- [Instructions to follow]
Locate, in the data below, the line that contains "(hκ''c : Continuous κ'')" and the line that contains "(∀ e ∈ Icc (-hi) hi, e ≠ 0 → ContDiff"; reproduce exactly those two lines and every line between them, nothing more.

- [Provided entries]
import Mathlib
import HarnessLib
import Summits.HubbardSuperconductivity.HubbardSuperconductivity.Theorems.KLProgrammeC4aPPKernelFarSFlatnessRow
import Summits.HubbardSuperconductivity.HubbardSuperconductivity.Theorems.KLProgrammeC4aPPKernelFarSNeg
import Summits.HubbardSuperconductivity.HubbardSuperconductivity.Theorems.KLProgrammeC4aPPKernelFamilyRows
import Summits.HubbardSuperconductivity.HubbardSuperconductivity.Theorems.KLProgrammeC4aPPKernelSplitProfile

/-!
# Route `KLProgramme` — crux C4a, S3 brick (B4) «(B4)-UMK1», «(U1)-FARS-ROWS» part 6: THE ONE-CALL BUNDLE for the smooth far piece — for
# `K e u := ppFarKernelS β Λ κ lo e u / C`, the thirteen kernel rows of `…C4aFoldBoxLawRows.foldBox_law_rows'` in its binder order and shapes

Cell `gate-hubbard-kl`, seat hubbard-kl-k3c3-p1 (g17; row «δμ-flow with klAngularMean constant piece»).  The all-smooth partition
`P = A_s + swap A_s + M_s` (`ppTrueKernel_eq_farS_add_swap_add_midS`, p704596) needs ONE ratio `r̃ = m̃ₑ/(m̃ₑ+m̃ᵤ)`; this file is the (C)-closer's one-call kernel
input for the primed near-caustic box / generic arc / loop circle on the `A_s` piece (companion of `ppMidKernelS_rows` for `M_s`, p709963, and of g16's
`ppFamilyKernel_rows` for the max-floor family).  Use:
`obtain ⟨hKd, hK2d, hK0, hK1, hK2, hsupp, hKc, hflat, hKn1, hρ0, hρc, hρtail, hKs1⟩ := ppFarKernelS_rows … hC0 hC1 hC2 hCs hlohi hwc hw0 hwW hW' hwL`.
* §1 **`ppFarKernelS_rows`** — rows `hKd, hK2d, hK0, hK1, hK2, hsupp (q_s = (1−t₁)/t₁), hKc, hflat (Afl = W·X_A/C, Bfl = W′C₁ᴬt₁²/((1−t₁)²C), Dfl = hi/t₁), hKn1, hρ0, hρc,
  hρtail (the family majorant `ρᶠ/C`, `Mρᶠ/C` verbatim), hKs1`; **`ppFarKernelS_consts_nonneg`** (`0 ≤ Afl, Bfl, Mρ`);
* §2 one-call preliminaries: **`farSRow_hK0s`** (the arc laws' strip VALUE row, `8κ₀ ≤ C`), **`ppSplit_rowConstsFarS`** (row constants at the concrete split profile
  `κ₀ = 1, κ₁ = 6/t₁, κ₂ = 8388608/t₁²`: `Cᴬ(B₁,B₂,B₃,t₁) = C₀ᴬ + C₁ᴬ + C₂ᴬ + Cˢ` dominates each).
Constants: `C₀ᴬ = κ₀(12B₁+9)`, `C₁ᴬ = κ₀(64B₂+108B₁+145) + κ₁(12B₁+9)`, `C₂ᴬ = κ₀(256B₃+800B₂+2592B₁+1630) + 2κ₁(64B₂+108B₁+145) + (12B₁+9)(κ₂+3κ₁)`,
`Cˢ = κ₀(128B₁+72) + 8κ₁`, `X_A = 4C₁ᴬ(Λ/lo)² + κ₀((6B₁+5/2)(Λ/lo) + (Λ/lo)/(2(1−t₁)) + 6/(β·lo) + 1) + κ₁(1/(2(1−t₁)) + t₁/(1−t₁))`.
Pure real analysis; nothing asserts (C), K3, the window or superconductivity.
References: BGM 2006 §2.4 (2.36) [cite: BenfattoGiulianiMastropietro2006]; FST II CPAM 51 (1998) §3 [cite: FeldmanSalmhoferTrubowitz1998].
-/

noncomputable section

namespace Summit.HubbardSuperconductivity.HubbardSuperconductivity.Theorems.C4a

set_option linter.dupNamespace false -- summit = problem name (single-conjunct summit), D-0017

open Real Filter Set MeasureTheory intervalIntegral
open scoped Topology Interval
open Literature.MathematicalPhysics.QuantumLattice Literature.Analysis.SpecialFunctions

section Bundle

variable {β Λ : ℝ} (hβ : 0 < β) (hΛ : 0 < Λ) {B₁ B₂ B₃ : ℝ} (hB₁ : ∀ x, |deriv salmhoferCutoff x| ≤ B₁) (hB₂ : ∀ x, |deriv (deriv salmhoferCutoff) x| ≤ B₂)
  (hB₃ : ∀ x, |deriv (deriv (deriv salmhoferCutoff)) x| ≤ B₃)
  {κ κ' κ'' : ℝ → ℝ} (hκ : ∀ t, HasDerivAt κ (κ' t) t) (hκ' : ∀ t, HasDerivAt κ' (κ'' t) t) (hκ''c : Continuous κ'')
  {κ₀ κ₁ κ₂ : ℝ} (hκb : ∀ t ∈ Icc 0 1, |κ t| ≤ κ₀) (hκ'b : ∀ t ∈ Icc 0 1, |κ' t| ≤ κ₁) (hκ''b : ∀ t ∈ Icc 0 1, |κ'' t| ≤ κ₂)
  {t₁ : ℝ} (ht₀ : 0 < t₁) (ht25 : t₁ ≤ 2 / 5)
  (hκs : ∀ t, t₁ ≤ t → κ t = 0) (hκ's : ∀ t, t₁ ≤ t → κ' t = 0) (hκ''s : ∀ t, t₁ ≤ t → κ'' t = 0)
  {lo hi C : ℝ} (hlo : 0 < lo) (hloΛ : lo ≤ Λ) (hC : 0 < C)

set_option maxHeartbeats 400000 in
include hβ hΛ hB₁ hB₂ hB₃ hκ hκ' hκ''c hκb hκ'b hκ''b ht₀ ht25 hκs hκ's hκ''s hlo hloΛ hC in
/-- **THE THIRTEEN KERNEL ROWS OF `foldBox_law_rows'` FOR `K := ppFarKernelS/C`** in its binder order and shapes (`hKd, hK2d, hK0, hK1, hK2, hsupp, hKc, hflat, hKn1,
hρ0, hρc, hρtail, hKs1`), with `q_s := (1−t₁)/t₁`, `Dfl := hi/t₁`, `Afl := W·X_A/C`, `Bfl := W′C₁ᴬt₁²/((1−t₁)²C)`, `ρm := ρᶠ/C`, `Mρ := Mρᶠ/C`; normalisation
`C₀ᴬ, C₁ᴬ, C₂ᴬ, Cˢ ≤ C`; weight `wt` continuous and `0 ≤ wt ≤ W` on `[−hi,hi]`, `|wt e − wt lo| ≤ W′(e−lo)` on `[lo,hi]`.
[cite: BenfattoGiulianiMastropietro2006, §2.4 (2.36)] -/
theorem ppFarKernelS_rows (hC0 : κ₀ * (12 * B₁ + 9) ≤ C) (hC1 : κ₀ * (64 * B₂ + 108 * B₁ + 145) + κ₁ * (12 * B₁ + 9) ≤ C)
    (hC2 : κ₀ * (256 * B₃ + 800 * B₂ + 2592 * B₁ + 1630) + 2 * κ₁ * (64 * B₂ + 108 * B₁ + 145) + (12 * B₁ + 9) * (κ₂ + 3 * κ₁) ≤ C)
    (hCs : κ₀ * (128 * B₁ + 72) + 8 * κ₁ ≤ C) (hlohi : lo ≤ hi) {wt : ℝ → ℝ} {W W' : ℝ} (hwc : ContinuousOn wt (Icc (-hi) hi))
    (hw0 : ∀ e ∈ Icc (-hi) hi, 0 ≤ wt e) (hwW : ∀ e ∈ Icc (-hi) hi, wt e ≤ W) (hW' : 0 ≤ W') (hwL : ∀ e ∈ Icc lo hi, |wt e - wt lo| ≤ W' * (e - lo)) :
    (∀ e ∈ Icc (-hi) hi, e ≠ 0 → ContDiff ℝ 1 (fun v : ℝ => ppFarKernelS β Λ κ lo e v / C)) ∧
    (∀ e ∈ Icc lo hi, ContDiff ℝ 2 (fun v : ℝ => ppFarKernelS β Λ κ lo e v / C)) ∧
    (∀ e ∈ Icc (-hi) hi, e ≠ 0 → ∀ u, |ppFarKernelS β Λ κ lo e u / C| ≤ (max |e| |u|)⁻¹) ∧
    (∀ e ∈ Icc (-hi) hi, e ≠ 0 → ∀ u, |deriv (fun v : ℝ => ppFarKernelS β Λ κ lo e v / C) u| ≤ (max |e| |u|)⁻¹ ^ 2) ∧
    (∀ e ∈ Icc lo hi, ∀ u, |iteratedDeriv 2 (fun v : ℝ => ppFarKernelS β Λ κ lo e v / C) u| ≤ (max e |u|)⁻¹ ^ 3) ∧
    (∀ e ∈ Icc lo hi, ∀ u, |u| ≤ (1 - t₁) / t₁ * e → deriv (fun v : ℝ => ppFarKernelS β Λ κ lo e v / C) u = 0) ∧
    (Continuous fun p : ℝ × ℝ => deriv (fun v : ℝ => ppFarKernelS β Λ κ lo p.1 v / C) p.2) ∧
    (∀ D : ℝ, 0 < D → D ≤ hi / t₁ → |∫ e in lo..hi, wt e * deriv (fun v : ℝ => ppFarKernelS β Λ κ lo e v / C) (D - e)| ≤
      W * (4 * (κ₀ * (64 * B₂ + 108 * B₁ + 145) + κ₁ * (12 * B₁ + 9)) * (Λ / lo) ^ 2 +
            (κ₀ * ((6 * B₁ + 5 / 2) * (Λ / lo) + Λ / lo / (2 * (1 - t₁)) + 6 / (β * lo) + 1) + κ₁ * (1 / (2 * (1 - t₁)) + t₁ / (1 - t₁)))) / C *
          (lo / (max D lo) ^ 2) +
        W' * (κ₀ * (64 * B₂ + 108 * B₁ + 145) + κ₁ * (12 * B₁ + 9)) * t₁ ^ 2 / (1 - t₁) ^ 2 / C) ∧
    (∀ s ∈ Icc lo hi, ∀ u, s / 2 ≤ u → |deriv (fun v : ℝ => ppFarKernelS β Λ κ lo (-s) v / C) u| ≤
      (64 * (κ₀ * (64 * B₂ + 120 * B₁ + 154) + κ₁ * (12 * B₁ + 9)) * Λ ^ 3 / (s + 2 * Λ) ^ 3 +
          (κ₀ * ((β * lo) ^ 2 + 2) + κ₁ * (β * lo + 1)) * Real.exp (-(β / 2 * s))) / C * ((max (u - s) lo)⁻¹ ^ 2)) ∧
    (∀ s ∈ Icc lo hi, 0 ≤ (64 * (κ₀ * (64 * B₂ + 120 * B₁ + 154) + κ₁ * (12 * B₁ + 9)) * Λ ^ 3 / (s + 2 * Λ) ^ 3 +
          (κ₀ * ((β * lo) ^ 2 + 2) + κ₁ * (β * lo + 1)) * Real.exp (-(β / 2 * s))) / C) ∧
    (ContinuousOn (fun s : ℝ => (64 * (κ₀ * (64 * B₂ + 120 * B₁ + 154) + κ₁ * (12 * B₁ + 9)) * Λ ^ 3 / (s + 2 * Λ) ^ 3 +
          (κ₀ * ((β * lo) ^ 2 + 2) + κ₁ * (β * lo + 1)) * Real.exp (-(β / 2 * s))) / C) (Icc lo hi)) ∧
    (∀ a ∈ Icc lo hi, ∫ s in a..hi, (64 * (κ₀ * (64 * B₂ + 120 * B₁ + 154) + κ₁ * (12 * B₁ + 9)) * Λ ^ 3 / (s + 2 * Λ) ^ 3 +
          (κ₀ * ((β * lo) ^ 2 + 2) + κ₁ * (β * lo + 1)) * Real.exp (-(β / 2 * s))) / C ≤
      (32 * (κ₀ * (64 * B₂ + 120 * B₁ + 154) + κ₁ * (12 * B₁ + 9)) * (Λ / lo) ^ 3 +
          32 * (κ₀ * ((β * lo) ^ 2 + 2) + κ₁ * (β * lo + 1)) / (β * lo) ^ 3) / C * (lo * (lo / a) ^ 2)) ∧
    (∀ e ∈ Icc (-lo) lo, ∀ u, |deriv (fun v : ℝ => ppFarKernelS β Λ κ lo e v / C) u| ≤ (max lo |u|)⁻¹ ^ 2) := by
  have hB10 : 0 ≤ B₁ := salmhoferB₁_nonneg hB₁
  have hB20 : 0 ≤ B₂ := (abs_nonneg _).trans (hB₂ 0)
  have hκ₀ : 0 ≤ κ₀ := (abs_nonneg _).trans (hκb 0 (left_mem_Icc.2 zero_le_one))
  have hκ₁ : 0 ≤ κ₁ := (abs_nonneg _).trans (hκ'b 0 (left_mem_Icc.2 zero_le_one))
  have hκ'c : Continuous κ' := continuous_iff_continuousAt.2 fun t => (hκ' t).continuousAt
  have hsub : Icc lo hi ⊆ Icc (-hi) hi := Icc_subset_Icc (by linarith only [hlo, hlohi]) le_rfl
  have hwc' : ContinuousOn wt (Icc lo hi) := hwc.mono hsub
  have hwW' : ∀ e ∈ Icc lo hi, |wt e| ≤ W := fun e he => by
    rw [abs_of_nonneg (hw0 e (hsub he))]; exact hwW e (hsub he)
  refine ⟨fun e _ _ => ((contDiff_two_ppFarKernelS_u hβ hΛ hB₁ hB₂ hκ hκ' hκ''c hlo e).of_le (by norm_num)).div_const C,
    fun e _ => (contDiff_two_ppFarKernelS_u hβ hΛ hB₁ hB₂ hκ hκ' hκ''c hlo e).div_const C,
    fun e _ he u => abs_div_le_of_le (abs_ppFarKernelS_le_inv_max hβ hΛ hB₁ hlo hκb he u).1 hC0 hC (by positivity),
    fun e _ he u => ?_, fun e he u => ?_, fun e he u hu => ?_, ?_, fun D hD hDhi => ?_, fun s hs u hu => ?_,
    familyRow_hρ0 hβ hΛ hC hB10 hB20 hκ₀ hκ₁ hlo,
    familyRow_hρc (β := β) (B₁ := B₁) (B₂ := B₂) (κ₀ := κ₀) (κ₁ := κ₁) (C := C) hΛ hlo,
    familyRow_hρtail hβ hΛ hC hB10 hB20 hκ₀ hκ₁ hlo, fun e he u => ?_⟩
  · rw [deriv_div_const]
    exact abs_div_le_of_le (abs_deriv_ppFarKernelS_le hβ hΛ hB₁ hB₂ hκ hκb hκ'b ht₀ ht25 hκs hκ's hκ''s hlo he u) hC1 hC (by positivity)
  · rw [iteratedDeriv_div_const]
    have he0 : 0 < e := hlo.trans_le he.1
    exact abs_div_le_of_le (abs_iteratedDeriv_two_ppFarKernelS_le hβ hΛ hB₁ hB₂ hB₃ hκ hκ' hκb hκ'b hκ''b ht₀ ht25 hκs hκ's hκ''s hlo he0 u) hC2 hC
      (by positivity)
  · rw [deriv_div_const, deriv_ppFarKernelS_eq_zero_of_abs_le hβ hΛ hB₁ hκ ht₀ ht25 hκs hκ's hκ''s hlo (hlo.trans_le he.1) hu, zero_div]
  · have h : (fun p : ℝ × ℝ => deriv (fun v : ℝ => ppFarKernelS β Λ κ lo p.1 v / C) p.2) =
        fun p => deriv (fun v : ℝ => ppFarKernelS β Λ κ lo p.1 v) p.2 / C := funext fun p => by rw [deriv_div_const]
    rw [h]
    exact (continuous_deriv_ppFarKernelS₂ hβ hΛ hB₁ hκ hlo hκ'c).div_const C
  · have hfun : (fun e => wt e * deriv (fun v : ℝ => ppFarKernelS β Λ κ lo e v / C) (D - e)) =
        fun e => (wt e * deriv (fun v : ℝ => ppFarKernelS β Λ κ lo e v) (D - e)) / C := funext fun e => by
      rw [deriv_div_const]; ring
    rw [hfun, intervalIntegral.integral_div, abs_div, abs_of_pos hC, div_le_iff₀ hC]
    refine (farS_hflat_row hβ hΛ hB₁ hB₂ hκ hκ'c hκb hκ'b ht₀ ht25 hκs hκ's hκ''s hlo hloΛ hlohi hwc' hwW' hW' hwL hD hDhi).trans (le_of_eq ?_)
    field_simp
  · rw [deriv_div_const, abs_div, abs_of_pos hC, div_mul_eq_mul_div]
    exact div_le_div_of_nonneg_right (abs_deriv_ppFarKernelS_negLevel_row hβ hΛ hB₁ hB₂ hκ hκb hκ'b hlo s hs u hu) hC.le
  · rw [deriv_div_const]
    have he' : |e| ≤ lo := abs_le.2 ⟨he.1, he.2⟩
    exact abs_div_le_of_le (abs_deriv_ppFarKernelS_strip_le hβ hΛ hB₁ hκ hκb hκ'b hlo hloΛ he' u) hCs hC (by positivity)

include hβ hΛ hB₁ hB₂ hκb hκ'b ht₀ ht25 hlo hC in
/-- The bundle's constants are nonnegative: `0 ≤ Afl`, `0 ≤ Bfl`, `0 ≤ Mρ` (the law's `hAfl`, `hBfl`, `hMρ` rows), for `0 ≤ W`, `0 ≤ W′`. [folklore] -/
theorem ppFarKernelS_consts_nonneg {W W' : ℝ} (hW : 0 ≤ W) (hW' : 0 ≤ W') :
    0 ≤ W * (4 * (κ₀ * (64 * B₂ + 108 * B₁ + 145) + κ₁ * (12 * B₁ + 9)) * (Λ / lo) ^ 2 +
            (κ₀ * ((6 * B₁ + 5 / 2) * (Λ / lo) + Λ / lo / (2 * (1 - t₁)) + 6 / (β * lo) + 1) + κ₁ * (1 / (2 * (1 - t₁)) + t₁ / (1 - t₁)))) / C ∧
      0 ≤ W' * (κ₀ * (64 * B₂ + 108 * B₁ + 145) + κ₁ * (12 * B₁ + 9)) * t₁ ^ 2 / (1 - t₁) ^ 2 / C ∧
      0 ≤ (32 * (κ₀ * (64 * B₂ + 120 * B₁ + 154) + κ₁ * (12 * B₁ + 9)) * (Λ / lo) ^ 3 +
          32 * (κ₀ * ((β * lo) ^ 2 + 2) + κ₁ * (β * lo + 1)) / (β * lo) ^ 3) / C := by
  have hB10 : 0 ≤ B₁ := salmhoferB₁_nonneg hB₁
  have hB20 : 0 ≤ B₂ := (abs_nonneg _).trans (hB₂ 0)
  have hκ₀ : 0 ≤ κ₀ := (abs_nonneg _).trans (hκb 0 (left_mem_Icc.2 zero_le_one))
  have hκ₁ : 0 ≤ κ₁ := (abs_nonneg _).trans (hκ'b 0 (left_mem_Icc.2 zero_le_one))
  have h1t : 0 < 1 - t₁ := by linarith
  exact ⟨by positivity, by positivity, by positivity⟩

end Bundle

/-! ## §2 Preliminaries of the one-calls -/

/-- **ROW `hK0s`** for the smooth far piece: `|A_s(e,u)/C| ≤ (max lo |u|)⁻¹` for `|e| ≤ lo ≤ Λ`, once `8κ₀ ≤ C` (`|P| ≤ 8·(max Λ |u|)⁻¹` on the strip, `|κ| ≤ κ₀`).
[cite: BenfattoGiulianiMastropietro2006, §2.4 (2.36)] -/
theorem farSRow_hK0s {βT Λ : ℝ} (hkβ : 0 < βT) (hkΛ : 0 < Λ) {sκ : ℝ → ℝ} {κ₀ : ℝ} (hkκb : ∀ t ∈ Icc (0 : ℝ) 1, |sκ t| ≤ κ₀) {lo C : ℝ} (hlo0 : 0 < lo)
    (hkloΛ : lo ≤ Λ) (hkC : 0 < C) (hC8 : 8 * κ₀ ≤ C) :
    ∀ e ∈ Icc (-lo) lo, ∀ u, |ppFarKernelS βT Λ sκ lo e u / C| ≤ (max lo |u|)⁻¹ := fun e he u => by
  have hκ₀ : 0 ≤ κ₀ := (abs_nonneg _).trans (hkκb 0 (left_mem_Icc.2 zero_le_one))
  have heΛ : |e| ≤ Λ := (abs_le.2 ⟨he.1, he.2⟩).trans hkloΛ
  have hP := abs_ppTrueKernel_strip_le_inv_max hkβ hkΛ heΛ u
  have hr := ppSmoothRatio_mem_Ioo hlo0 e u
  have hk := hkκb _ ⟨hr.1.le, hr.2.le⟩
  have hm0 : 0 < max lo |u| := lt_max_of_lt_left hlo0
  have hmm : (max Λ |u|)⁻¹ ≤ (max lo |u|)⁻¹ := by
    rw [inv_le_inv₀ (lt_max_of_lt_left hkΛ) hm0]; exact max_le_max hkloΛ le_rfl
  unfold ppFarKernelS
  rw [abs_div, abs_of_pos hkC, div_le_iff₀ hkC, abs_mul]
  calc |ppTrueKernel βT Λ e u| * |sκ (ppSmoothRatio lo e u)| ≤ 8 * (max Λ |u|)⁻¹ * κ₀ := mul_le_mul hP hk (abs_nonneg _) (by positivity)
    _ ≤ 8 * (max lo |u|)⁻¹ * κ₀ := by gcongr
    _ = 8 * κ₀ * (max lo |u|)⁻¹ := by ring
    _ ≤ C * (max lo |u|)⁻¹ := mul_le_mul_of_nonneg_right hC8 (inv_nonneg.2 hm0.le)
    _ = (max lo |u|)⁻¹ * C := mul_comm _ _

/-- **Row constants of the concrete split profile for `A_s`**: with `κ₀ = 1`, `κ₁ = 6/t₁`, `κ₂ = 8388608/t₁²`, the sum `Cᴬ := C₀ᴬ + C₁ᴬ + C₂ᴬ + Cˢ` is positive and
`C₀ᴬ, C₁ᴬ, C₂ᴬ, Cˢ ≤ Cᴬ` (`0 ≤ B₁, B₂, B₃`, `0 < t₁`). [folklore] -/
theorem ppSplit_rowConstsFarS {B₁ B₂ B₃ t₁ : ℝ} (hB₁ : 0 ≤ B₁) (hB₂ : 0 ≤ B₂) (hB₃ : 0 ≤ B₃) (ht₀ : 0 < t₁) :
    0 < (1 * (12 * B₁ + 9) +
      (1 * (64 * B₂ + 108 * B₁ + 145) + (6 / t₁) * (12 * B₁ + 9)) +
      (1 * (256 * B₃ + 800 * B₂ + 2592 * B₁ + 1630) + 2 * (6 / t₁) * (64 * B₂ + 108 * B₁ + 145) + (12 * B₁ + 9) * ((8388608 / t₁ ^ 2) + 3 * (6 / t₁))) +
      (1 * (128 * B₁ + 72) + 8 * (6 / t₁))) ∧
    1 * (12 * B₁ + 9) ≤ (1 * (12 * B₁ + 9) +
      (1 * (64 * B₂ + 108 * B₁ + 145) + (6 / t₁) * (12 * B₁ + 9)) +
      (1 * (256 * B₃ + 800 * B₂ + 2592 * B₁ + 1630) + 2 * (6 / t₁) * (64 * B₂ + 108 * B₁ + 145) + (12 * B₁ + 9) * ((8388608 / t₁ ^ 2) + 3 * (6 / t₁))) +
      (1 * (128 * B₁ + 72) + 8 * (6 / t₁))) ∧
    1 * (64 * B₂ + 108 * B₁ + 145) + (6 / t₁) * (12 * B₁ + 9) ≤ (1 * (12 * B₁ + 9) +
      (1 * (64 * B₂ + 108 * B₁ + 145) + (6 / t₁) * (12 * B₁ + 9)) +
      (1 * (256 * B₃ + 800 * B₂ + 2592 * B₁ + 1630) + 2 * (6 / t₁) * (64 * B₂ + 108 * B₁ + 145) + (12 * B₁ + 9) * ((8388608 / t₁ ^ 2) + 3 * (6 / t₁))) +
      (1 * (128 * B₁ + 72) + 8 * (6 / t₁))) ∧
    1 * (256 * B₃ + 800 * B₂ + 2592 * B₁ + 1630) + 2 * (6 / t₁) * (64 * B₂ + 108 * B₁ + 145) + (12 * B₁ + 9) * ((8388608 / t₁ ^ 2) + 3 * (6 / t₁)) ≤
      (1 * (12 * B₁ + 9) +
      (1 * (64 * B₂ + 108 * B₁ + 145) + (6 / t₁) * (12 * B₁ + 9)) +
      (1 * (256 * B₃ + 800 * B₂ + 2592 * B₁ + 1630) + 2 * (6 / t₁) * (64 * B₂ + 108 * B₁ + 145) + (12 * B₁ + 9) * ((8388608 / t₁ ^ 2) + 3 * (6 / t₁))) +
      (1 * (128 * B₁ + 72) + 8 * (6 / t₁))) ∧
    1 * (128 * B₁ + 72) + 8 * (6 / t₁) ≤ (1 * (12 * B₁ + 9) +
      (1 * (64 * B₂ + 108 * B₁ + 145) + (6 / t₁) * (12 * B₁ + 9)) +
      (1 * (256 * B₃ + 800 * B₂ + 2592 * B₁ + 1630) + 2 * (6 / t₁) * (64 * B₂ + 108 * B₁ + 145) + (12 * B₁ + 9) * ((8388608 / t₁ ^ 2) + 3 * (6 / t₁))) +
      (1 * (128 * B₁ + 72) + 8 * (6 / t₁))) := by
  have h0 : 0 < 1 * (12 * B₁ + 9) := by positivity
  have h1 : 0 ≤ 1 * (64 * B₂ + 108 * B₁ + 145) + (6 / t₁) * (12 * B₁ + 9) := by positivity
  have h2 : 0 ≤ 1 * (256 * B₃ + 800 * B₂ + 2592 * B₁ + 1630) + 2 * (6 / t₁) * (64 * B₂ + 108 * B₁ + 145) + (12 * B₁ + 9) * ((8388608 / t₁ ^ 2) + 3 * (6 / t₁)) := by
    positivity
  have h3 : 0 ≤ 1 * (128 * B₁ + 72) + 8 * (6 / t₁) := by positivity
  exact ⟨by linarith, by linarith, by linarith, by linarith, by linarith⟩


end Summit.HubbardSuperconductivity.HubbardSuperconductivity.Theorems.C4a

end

- [Output for this exercise]
  {κ κ' κ'' : ℝ → ℝ} (hκ : ∀ t, HasDerivAt κ (κ' t) t) (hκ' : ∀ t, HasDerivAt κ' (κ'' t) t) (hκ''c : Continuous κ'')
  {κ₀ κ₁ κ₂ : ℝ} (hκb : ∀ t ∈ Icc 0 1, |κ t| ≤ κ₀) (hκ'b : ∀ t ∈ Icc 0 1, |κ' t| ≤ κ₁) (hκ''b : ∀ t ∈ Icc 0 1, |κ'' t| ≤ κ₂)
  {t₁ : ℝ} (ht₀ : 0 < t₁) (ht25 : t₁ ≤ 2 / 5)
  (hκs : ∀ t, t₁ ≤ t → κ t = 0) (hκ's : ∀ t, t₁ ≤ t → κ' t = 0) (hκ''s : ∀ t, t₁ ≤ t → κ'' t = 0)
  {lo hi C : ℝ} (hlo : 0 < lo) (hloΛ : lo ≤ Λ) (hC : 0 < C)

set_option maxHeartbeats 400000 in
include hβ hΛ hB₁ hB₂ hB₃ hκ hκ' hκ''c hκb hκ'b hκ''b ht₀ ht25 hκs hκ's hκ''s hlo hloΛ hC in
/-- **THE THIRTEEN KERNEL ROWS OF `foldBox_law_rows'` FOR `K := ppFarKernelS/C`** in its binder order and shapes (`hKd, hK2d, hK0, hK1, hK2, hsupp, hKc, hflat, hKn1,
hρ0, hρc, hρtail, hKs1`), with `q_s := (1−t₁)/t₁`, `Dfl := hi/t₁`, `Afl := W·X_A/C`, `Bfl := W′C₁ᴬt₁²/((1−t₁)²C)`, `ρm := ρᶠ/C`, `Mρ := Mρᶠ/C`; normalisation
`C₀ᴬ, C₁ᴬ, C₂ᴬ, Cˢ ≤ C`; weight `wt` continuous and `0 ≤ wt ≤ W` on `[−hi,hi]`, `|wt e − wt lo| ≤ W′(e−lo)` on `[lo,hi]`.
[cite: BenfattoGiulianiMastropietro2006, §2.4 (2.36)] -/
theorem ppFarKernelS_rows (hC0 : κ₀ * (12 * B₁ + 9) ≤ C) (hC1 : κ₀ * (64 * B₂ + 108 * B₁ + 145) + κ₁ * (12 * B₁ + 9) ≤ C)
    (hC2 : κ₀ * (256 * B₃ + 800 * B₂ + 2592 * B₁ + 1630) + 2 * κ₁ * (64 * B₂ + 108 * B₁ + 145) + (12 * B₁ + 9) * (κ₂ + 3 * κ₁) ≤ C)
    (hCs : κ₀ * (128 * B₁ + 72) + 8 * κ₁ ≤ C) (hlohi : lo ≤ hi) {wt : ℝ → ℝ} {W W' : ℝ} (hwc : ContinuousOn wt (Icc (-hi) hi))
    (hw0 : ∀ e ∈ Icc (-hi) hi, 0 ≤ wt e) (hwW : ∀ e ∈ Icc (-hi) hi, wt e ≤ W) (hW' : 0 ≤ W') (hwL : ∀ e ∈ Icc lo hi, |wt e - wt lo| ≤ W' * (e - lo)) :
    (∀ e ∈ Icc (-hi) hi, e ≠ 0 → ContDiff ℝ 1 (fun v : ℝ => ppFarKernelS β Λ κ lo e v / C)) ∧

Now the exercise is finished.